■ TASK GOAL:
Go through the data and report how many lines include the word "Navier", giving only the number.

[Stored data entries]
/---
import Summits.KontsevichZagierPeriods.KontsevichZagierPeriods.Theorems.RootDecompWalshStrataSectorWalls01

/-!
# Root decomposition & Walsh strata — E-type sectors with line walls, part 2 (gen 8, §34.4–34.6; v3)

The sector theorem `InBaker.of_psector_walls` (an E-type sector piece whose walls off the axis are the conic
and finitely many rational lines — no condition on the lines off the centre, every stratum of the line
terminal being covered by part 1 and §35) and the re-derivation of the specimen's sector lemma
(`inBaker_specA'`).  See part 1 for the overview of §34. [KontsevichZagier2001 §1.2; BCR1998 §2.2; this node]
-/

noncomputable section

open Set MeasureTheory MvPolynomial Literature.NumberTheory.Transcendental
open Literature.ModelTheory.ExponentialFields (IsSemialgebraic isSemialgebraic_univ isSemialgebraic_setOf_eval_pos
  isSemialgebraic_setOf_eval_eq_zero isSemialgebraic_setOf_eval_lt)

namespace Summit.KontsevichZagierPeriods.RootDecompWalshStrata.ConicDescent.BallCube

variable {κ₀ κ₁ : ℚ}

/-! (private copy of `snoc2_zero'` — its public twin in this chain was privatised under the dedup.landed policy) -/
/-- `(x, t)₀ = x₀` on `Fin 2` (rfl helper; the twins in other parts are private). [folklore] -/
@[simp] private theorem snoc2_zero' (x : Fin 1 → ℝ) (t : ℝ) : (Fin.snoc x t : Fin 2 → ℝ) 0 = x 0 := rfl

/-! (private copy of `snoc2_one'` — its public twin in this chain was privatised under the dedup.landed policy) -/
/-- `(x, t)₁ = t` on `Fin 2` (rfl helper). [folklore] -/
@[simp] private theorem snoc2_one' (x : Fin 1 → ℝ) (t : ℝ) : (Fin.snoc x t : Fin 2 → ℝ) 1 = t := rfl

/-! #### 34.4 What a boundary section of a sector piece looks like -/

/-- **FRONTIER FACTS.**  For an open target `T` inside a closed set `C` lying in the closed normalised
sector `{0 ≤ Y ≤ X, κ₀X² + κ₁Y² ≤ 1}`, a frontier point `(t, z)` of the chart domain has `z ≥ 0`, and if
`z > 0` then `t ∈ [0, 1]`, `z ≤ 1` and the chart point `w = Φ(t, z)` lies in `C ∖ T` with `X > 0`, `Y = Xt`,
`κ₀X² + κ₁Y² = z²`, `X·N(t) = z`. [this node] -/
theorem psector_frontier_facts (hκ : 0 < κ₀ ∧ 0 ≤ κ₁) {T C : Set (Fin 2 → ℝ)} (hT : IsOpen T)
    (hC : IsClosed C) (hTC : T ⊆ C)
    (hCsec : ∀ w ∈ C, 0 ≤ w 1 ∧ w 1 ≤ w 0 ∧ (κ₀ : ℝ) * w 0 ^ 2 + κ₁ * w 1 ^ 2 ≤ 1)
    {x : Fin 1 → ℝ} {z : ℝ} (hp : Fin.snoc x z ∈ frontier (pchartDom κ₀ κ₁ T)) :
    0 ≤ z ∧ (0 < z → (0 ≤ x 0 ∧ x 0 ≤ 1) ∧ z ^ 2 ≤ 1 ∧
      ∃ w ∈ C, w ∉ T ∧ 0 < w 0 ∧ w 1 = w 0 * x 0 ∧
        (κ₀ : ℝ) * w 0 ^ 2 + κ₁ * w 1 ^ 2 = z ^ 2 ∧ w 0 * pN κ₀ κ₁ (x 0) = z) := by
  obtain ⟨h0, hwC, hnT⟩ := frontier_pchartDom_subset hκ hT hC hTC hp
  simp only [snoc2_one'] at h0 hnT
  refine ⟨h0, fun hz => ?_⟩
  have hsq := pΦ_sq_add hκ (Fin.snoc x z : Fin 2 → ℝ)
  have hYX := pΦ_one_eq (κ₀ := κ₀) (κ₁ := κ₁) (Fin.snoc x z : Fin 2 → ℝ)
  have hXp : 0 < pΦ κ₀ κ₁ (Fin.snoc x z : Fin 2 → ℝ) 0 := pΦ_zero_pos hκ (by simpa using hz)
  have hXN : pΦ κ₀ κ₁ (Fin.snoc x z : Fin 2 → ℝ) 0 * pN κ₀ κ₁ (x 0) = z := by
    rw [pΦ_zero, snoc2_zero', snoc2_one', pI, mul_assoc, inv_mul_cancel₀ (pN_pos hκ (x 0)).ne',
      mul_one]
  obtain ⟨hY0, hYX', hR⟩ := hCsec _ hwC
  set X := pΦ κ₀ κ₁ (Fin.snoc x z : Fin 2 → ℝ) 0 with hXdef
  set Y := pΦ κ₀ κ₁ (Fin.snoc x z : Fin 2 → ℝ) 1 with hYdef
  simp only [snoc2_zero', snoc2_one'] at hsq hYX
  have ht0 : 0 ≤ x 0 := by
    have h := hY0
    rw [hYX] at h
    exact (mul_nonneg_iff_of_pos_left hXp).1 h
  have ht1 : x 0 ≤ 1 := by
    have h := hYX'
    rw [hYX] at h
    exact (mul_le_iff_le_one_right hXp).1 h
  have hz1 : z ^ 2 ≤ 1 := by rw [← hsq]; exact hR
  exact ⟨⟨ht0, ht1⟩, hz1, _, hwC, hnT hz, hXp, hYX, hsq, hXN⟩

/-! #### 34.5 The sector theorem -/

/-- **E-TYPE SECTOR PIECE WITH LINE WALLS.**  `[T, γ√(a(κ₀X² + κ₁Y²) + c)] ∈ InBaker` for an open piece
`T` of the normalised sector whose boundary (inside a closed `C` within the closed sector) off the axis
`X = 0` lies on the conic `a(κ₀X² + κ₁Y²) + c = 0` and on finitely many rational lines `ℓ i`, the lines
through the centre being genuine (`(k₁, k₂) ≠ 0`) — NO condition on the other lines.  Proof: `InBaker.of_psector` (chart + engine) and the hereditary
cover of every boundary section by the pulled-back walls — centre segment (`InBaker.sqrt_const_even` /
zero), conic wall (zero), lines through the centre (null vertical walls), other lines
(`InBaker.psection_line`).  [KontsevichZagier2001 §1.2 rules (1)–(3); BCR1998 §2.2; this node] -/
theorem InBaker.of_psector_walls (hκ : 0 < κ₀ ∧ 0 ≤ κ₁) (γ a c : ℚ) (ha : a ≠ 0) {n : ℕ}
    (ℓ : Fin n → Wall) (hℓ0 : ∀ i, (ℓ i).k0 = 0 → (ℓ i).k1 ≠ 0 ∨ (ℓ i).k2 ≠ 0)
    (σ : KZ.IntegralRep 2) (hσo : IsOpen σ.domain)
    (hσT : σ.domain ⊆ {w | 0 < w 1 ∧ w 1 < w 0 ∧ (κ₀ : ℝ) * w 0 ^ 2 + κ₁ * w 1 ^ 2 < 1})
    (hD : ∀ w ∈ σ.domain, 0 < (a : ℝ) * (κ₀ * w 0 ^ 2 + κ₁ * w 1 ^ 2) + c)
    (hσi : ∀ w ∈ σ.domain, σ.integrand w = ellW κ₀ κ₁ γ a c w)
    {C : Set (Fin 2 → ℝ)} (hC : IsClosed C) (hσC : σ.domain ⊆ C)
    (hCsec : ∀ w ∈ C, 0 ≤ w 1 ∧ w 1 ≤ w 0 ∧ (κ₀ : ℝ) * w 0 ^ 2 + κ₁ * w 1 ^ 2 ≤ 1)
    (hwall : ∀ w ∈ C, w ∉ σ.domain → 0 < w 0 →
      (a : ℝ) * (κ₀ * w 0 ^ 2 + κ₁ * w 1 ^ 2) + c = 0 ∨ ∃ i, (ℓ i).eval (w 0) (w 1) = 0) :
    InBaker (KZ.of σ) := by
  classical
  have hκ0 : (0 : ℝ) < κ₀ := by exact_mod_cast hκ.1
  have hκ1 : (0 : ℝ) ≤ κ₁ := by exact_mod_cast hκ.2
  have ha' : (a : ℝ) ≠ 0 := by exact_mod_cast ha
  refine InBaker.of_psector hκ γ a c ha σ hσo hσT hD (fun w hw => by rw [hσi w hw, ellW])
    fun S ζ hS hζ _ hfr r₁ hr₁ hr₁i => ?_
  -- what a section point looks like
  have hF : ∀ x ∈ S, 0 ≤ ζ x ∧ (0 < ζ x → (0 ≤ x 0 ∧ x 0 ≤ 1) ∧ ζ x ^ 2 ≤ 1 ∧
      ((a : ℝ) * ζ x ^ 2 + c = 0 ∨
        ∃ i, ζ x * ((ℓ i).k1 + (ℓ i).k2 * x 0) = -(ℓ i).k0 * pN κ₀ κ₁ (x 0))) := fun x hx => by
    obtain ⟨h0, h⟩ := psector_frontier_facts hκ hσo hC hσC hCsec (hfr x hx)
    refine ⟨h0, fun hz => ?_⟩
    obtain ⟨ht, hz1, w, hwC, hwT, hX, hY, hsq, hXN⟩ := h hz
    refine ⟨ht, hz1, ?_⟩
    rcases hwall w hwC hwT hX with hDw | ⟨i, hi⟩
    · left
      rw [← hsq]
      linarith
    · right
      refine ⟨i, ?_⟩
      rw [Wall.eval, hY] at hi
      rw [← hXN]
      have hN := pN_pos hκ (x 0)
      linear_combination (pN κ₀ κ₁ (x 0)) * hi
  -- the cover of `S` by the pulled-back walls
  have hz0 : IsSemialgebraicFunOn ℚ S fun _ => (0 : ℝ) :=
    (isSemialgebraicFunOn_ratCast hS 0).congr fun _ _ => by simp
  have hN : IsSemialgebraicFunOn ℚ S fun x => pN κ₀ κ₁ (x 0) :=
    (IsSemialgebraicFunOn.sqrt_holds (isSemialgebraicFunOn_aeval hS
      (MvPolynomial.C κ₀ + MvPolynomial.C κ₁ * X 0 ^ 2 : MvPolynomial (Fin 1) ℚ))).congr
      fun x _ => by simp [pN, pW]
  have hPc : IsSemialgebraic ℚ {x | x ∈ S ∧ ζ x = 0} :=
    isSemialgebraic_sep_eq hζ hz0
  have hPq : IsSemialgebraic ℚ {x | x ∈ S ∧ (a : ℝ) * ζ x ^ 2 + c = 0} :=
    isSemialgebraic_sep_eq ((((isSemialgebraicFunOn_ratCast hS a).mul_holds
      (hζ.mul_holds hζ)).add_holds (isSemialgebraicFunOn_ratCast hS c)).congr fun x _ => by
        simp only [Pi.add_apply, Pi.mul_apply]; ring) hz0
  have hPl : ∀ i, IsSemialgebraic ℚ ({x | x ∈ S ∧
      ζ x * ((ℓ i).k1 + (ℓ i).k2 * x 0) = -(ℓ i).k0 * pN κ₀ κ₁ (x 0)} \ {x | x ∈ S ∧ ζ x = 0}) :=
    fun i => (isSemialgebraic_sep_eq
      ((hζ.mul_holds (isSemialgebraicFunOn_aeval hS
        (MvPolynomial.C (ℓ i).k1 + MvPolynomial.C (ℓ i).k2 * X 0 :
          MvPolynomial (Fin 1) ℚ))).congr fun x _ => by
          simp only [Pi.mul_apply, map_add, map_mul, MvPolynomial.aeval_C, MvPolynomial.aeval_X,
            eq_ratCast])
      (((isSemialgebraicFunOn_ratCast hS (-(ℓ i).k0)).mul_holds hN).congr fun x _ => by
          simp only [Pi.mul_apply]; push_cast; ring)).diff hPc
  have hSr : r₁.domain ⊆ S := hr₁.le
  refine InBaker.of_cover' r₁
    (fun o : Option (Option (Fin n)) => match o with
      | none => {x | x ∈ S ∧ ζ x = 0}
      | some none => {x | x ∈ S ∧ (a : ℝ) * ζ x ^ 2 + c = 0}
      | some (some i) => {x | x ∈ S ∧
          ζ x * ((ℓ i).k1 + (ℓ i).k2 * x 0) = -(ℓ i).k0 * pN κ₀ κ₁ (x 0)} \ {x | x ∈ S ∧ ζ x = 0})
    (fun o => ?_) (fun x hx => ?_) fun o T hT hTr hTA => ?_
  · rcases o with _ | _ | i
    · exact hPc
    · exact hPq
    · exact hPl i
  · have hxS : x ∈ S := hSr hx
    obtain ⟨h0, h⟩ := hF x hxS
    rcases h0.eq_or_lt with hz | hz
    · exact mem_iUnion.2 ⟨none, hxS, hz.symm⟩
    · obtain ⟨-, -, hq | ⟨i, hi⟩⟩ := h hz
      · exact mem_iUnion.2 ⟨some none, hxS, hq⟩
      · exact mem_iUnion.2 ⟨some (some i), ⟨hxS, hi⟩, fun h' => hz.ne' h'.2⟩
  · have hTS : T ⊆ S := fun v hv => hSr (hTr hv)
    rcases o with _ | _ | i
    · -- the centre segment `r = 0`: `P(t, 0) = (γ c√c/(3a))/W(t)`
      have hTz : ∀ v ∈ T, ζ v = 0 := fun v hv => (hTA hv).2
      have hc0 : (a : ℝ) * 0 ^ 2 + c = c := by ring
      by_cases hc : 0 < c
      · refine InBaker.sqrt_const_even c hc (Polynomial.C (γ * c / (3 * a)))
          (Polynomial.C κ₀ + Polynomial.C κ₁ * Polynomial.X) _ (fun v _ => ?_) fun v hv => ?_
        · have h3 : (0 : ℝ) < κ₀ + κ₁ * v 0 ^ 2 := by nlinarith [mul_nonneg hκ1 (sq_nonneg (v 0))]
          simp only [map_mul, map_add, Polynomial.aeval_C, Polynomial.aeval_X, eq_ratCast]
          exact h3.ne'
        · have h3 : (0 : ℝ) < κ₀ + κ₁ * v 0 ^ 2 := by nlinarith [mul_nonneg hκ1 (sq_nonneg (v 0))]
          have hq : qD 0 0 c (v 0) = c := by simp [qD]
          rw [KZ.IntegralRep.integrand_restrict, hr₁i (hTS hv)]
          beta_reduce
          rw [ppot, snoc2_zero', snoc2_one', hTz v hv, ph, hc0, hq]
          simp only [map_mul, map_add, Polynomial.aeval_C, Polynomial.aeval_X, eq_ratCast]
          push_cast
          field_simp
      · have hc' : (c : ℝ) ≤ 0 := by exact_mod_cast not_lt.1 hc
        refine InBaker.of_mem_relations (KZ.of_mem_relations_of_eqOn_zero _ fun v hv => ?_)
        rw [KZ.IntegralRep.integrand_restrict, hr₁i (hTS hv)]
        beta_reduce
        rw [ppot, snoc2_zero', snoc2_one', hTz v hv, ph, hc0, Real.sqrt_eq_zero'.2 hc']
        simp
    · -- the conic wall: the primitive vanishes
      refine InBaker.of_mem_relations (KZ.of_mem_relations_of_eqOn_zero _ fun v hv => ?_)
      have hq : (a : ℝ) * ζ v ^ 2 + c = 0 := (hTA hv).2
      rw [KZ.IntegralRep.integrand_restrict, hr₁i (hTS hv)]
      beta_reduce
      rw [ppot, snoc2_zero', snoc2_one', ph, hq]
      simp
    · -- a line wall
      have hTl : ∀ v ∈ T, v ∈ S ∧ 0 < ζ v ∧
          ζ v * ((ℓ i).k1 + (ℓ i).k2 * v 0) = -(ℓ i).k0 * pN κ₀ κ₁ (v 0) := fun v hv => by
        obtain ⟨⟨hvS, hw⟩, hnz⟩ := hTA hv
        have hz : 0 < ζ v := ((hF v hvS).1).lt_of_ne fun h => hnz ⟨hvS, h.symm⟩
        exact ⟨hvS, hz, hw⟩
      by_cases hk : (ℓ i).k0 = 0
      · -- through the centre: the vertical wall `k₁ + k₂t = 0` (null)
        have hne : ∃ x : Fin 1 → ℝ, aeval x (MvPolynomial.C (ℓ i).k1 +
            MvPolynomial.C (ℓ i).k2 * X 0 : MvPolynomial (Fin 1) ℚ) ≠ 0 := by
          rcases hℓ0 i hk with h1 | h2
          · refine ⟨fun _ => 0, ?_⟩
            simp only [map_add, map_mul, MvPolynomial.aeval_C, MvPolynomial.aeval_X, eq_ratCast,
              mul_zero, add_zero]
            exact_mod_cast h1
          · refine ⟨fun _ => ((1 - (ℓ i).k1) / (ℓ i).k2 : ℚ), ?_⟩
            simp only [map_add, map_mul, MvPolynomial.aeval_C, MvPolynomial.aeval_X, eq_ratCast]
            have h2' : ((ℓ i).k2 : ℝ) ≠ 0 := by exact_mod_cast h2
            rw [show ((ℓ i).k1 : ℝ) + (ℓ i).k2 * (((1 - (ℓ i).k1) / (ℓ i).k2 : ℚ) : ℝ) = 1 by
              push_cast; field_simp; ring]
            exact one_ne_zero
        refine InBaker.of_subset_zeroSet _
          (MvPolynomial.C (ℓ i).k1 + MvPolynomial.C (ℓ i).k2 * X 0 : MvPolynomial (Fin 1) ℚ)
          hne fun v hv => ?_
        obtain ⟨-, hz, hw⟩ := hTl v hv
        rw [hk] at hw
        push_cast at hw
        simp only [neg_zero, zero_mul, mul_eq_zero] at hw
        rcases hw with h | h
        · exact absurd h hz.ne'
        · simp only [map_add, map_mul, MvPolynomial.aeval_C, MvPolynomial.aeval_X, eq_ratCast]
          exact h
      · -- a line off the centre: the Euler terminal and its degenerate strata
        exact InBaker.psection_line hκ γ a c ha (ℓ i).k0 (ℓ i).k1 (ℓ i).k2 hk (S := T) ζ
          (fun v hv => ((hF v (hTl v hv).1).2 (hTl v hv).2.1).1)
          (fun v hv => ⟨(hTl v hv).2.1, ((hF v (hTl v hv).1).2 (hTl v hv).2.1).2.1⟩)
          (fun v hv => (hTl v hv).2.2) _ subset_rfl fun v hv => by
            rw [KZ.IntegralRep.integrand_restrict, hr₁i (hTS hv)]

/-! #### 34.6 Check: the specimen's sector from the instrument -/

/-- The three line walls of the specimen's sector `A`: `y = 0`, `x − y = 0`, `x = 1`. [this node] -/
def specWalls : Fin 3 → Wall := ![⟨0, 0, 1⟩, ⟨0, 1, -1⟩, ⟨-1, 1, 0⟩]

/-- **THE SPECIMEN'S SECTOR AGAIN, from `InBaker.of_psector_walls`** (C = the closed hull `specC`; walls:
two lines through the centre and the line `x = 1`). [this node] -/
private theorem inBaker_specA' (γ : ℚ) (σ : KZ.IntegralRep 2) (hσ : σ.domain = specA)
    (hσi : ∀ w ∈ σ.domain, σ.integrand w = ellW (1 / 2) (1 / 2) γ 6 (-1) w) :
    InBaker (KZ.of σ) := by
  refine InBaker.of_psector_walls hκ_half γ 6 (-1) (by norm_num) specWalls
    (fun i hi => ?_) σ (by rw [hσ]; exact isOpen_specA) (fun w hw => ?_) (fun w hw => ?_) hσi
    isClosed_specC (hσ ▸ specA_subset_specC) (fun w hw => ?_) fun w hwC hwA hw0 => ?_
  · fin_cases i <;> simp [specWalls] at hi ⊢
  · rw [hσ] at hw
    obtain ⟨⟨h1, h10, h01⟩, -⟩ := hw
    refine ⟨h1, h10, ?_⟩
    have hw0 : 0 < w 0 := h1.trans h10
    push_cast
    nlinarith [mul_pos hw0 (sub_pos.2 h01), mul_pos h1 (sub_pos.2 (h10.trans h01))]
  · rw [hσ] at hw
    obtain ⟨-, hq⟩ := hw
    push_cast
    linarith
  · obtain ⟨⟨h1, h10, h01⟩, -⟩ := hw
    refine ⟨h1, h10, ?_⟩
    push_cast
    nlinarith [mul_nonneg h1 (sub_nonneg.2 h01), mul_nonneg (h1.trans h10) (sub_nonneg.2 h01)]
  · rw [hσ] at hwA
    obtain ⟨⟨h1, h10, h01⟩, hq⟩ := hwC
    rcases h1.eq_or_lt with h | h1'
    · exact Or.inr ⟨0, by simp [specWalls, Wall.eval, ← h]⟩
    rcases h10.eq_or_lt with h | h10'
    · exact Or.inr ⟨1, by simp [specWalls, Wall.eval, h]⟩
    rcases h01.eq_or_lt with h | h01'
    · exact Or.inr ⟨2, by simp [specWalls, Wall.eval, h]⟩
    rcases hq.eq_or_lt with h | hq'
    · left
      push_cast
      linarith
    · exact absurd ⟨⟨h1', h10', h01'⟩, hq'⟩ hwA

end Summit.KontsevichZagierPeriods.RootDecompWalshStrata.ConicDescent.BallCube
\---
/---
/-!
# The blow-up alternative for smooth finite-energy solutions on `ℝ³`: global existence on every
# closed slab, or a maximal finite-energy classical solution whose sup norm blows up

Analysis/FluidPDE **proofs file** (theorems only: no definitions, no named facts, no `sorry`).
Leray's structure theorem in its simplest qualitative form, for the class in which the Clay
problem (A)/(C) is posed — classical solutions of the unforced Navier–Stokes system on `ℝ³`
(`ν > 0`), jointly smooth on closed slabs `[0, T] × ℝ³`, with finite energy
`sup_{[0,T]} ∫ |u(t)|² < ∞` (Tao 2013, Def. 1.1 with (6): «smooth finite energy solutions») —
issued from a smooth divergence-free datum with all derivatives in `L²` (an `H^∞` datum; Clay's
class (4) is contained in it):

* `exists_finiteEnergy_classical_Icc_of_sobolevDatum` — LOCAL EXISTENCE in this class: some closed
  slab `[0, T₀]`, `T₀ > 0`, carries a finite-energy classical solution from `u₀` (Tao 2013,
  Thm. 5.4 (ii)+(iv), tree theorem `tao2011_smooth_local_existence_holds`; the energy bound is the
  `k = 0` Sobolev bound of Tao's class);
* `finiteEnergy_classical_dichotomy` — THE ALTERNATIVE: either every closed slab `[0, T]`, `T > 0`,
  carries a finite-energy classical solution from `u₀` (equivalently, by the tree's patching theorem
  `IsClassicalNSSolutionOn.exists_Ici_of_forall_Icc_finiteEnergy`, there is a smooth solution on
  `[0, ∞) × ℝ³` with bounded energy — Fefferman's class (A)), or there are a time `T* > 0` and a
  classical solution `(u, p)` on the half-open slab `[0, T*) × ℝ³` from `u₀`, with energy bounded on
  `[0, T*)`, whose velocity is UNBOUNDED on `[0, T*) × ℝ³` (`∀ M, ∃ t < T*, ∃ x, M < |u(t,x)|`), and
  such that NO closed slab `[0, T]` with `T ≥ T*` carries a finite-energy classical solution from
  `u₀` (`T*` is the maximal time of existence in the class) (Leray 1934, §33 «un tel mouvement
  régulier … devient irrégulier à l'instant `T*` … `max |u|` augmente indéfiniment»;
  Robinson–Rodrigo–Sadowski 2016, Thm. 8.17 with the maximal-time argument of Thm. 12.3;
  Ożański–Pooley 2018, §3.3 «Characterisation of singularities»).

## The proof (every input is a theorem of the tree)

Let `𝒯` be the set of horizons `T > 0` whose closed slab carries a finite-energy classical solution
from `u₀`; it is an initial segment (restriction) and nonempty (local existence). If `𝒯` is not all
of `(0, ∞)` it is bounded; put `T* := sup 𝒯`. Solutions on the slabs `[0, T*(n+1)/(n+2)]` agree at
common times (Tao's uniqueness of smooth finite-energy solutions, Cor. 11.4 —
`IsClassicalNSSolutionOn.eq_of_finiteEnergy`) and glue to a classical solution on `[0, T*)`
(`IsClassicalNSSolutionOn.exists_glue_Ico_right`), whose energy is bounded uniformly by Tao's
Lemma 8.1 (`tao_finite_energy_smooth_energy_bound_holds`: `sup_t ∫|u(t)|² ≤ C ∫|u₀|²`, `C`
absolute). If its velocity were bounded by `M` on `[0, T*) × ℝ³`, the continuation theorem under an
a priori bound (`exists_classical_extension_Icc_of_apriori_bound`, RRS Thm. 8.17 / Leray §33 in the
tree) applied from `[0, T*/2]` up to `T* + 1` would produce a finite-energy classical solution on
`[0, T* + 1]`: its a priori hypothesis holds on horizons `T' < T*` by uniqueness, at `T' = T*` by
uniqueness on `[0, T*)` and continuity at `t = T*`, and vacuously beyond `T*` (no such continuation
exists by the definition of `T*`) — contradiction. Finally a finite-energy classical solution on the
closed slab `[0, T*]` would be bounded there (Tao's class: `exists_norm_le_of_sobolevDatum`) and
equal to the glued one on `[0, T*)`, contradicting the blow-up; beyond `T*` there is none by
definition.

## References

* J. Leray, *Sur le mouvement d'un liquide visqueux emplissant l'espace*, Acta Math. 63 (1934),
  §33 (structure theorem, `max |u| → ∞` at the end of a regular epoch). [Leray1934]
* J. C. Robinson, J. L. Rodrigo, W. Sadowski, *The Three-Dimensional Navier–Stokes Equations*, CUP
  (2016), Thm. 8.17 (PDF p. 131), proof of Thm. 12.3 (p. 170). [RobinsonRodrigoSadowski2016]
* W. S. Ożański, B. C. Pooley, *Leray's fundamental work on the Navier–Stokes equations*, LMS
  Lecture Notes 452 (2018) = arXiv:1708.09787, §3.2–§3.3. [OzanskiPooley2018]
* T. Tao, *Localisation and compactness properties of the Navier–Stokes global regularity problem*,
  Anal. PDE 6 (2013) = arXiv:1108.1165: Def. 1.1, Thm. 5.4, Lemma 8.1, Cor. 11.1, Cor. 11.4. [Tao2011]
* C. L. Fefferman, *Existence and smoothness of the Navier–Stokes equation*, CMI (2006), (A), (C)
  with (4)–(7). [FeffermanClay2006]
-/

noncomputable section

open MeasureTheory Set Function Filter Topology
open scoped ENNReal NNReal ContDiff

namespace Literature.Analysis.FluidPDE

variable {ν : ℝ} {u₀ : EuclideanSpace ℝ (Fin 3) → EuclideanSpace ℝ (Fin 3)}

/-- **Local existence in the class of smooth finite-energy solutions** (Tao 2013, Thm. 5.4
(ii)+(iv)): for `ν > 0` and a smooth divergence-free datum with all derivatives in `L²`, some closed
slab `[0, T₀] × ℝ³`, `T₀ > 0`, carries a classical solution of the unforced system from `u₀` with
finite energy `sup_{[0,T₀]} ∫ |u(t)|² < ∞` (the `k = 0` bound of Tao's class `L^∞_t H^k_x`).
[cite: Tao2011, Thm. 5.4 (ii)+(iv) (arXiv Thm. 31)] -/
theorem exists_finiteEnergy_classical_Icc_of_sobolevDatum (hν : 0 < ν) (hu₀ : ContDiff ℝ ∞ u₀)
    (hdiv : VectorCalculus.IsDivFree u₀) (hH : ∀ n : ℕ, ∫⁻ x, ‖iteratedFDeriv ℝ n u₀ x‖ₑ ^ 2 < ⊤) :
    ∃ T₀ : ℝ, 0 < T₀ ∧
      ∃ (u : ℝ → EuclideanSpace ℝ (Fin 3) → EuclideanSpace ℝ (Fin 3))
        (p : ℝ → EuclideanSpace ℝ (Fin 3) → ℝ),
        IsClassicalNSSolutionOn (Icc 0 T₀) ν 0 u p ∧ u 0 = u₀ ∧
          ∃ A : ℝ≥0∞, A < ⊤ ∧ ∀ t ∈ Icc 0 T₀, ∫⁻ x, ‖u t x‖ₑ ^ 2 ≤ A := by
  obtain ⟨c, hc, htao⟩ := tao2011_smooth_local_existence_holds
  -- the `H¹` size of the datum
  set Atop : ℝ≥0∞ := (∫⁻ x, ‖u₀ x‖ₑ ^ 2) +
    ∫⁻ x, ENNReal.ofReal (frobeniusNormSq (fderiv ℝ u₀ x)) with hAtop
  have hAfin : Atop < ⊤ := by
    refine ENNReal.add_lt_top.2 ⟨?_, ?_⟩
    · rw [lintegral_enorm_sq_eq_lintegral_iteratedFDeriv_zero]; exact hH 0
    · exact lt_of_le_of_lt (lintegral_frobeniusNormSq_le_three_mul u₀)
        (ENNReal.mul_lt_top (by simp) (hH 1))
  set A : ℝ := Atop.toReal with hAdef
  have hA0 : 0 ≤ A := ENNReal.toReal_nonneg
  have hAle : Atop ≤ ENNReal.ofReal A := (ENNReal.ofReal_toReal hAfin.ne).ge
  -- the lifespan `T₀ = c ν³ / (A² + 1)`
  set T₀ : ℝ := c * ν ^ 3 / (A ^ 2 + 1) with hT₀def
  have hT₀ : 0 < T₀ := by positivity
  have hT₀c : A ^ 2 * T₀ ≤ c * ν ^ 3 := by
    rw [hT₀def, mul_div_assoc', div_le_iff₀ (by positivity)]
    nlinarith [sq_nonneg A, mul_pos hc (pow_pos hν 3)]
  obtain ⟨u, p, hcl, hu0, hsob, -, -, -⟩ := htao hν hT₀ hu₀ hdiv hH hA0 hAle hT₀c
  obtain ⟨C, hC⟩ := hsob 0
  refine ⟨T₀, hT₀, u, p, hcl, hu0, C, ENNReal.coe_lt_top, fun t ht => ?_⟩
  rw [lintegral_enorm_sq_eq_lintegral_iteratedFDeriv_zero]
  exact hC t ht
\---
■ OUTPUT FOR THIS EXERCISE:
5